DATA
○ ○ ○ ○

import Summits.ResolutionOfSingularities.ResolutionOfSingularities.Theorems.WeightedInvariantWeightedThesisHypersurfaceModelProjection
import Mathlib.AlgebraicGeometry.IdealSheaf.Functorial
import HarnessLib

/-!
# `EquisingularLift.HypersurfacesSuffice` (crux stmt-ResolutionOfSingularities-15964), line
# `generic-projection-closure`, stub S2: the image ideal is locally principal off the vertex

For `X` integral of dimension `d` and a finite morphism `φ₀ : X → ℙ^{d+1}_k` avoiding the vertex
`(0 : … : 0 : 1)`, the kernel of `φ₀^*` (the ideal of the scheme-theoretic image) is principal on an
affine neighbourhood of every point `y ≠ vertex`: `φ₀` factors through the punctured space
`ℙ^{d+1} ∖ {vertex}` (`φ₀ = φ_Y ≫ ι`), where the landed chart computation
`HypersurfaceModel.exists_ker_ideal_isPrincipal` (minimal polynomial over the integrally closed
coordinate ring of a chart of `ℙ^d`, the projection from the vertex `pr ∘ φ_Y : X → ℙ^d` being
finite surjective) gives an affine `W ∋ y` of the punctured space with `ker φ_Y^*|_W` principal; the
kernel ideal sheaf of `φ₀` on the affine `ι(W)` of `ℙ^{d+1}` corresponds to that of `φ_Y` on `W`
under `Γ(ℙ^{d+1}, ι(W)) ≅ Γ(ℙ^{d+1} ∖ {vertex}, W)`
(Mathlib `Scheme.ker_ideal_of_isPullback_of_isOpenImmersion` for the cartesian square
`φ_Y, 𝟙_X, ι, φ₀`). [Hartshorne 1977, I Prop. 4.9 (proof)]
-/

noncomputable section

set_option linter.dupNamespace false -- mandated namespace of this single-conjunct summit

open CategoryTheory CategoryTheory.Limits AlgebraicGeometry TopologicalSpace
open Literature.AlgebraicGeometry.Resolution Literature.AlgebraicGeometry.Motives
open Literature.AlgebraicGeometry.Motives.Segre (toSpec)
open Summit.ResolutionOfSingularities.ResolutionOfSingularities.Theorems.WeightedThesis

namespace Summit.ResolutionOfSingularities.ResolutionOfSingularities.Theorems.HypersurfacesSuffice

/-- An ideal whose preimage under a surjective ring map is principal is principal. [folklore] -/
theorem isPrincipal_of_comap_of_surjective {R S : Type*} [CommRing R] [CommRing S] (f : R →+* S)
    (hf : Function.Surjective f) (I : Ideal S) (h : (I.comap f).IsPrincipal) : I.IsPrincipal := by
  obtain ⟨g, hg⟩ := h.principal
  refine ⟨⟨f g, ?_⟩⟩
  rw [← Ideal.map_comap_of_surjective f hf I]
  change Ideal.map f (Ideal.comap f I) = Ideal.span {f g}
  rw [hg]
  change Ideal.map f (Ideal.span {g}) = Ideal.span {f g}
  rw [Ideal.map_span, Set.image_singleton]

/-- **S2 — the image ideal is locally principal off the vertex.** For `X` integral of dimension
`d` and `φ₀ : X → ℙ^{d+1}_k` finite avoiding the vertex, every point `y ≠ vertex` of `ℙ^{d+1}` has
an affine neighbourhood on which the kernel of `φ₀^*` is principal (a chart `D₊(x_i)`, `i ≤ d`, of
the punctured space, where it is generated by a minimal polynomial).
[cite: Hartshorne1977, I Prop. 4.9 (proof)] -/
theorem stub_ker_isPrincipal_of_ne_vertex : ∀ (d : ℕ) (k : Type) [Field k] (X : AlgebraicGeometry.Scheme.{0}) [AlgebraicGeometry.IsIntegral X] (φ₀ : X ⟶ Literature.AlgebraicGeometry.Morphisms.ProjCech.PP k (d + 1)) [AlgebraicGeometry.IsFinite φ₀], (∀ x : X, φ₀ x ≠ Literature.AlgebraicGeometry.Resolution.DeJong1996.vertex d k) → topologicalKrullDim X = d → ∀ y : Literature.AlgebraicGeometry.Morphisms.ProjCech.PP k (d + 1), y ≠ Literature.AlgebraicGeometry.Resolution.DeJong1996.vertex d k → ∃ U : (Literature.AlgebraicGeometry.Morphisms.ProjCech.PP k (d + 1)).affineOpens, y ∈ (U : (Literature.AlgebraicGeometry.Morphisms.ProjCech.PP k (d + 1)).Opens) ∧ (φ₀.ker.ideal U).IsPrincipal := by
  intro d k _ X _ φ₀ _ hv hdim y hy
  -- `φ₀` factors through the punctured space `Y = ℙ^{d+1} ∖ {vertex}`
  have hrange : Set.range φ₀ ⊆ Set.range (DeJong1996.puncturedSpace d k).ι := by
    rintro _ ⟨x, rfl⟩
    rw [Scheme.Opens.range_ι, DeJong1996.coe_puncturedSpace]
    exact hv x
  set φY := IsOpenImmersion.lift (DeJong1996.puncturedSpace d k).ι φ₀ hrange with hφY
  have hfac : φY ≫ (DeJong1996.puncturedSpace d k).ι = φ₀ := IsOpenImmersion.lift_fac _ _ _
  have hpb : IsPullback φY (𝟙 X) (DeJong1996.puncturedSpace d k).ι φ₀ :=
    IsOpenImmersion.isPullback_lift_id _ _ hrange
  -- `φ_Y` is finite, and `pr ∘ φ_Y : X → ℙ^d` is finite (proper and affine) and surjective
  haveI : IsFinite (φY ≫ (DeJong1996.puncturedSpace d k).ι) := by rw [hfac]; infer_instance
  haveI : IsFinite φY := IsFinite.of_comp φY (DeJong1996.puncturedSpace d k).ι
  obtain ⟨-, -, hpr⟩ := HypersurfaceModel.smooth_isSeparated_isProper_toSpec k (d + 1)
  obtain ⟨-, hsep', -⟩ := HypersurfaceModel.smooth_isSeparated_isProper_toSpec k d
  haveI := hpr
  haveI := hsep'
  haveI := HypersurfaceModel.isAffineHom_vertexProjection d k
  haveI : IsAffineHom (φY ≫ DeJong1996.vertexProjection d k) := inferInstance
  have hover : (φY ≫ DeJong1996.vertexProjection d k) ≫ toSpec (Fin (d + 1)) k =
      φ₀ ≫ toSpec (Fin (d + 1 + 1)) k := by
    rw [Category.assoc, DeJong1996.vertexProjection_toSpec, ← Category.assoc, hfac]
  haveI : IsProper ((φY ≫ DeJong1996.vertexProjection d k) ≫ toSpec (Fin (d + 1)) k) := by
    rw [hover]; infer_instance
  haveI : IsProper (φY ≫ DeJong1996.vertexProjection d k) :=
    IsProper.of_comp (φY ≫ DeJong1996.vertexProjection d k) (toSpec (Fin (d + 1)) k)
  haveI : IsFinite (φY ≫ DeJong1996.vertexProjection d k) :=
    IsFinite.iff_isProper_and_isAffineHom.2 ⟨inferInstance, inferInstance⟩
  haveI : Surjective (φY ≫ DeJong1996.vertexProjection d k) :=
    surjective_of_isFinite_of_dim (φY ≫ DeJong1996.vertexProjection d k) hdim
  -- the chart computation in the punctured space, around `y`
  have hyY : y ∈ DeJong1996.puncturedSpace d k := (DeJong1996.mem_puncturedSpace_iff d k y).2 hy
  obtain ⟨W, hyW, hW⟩ := HypersurfaceModel.exists_ker_ideal_isPrincipal d k φY ⟨y, hyY⟩
  refine ⟨⟨(DeJong1996.puncturedSpace d k).ι ''ᵁ (W : (DeJong1996.puncturedSpace d k : Scheme.{0}).Opens),
    W.2.image_of_isOpenImmersion _⟩, ⟨⟨y, hyY⟩, hyW, rfl⟩, ?_⟩
  -- transport along `Γ(ℙ^{d+1}, ι(W)) ≅ Γ(Y, W)`
  have key := Scheme.ker_ideal_of_isPullback_of_isOpenImmersion φ₀ φY (𝟙 X)
    (DeJong1996.puncturedSpace d k).ι hpb W
  rw [key] at hW
  exact isPrincipal_of_comap_of_surjective _
    (ConcreteCategory.bijective_of_isIso ((DeJong1996.puncturedSpace d k).ι.appIso _).inv).2 _ hW

end Summit.ResolutionOfSingularities.ResolutionOfSingularities.Theorems.HypersurfacesSuffice

end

○ ○ ○ ○

DESCRIPTION OF THE TASK
The answer is the lines above between the line holding "IsOpenImmersion.isPullback_lift_id _ _" and the line holding "haveI : IsFinite (φY ≫ (DeJong1996.puncturedSpace", inclusive, each written out exactly, and no others.

YOUR RESPONSE
    IsOpenImmersion.isPullback_lift_id _ _ hrange
  -- `φ_Y` is finite, and `pr ∘ φ_Y : X → ℙ^d` is finite (proper and affine) and surjective
  haveI : IsFinite (φY ≫ (DeJong1996.puncturedSpace d k).ι) := by rw [hfac]; infer_instance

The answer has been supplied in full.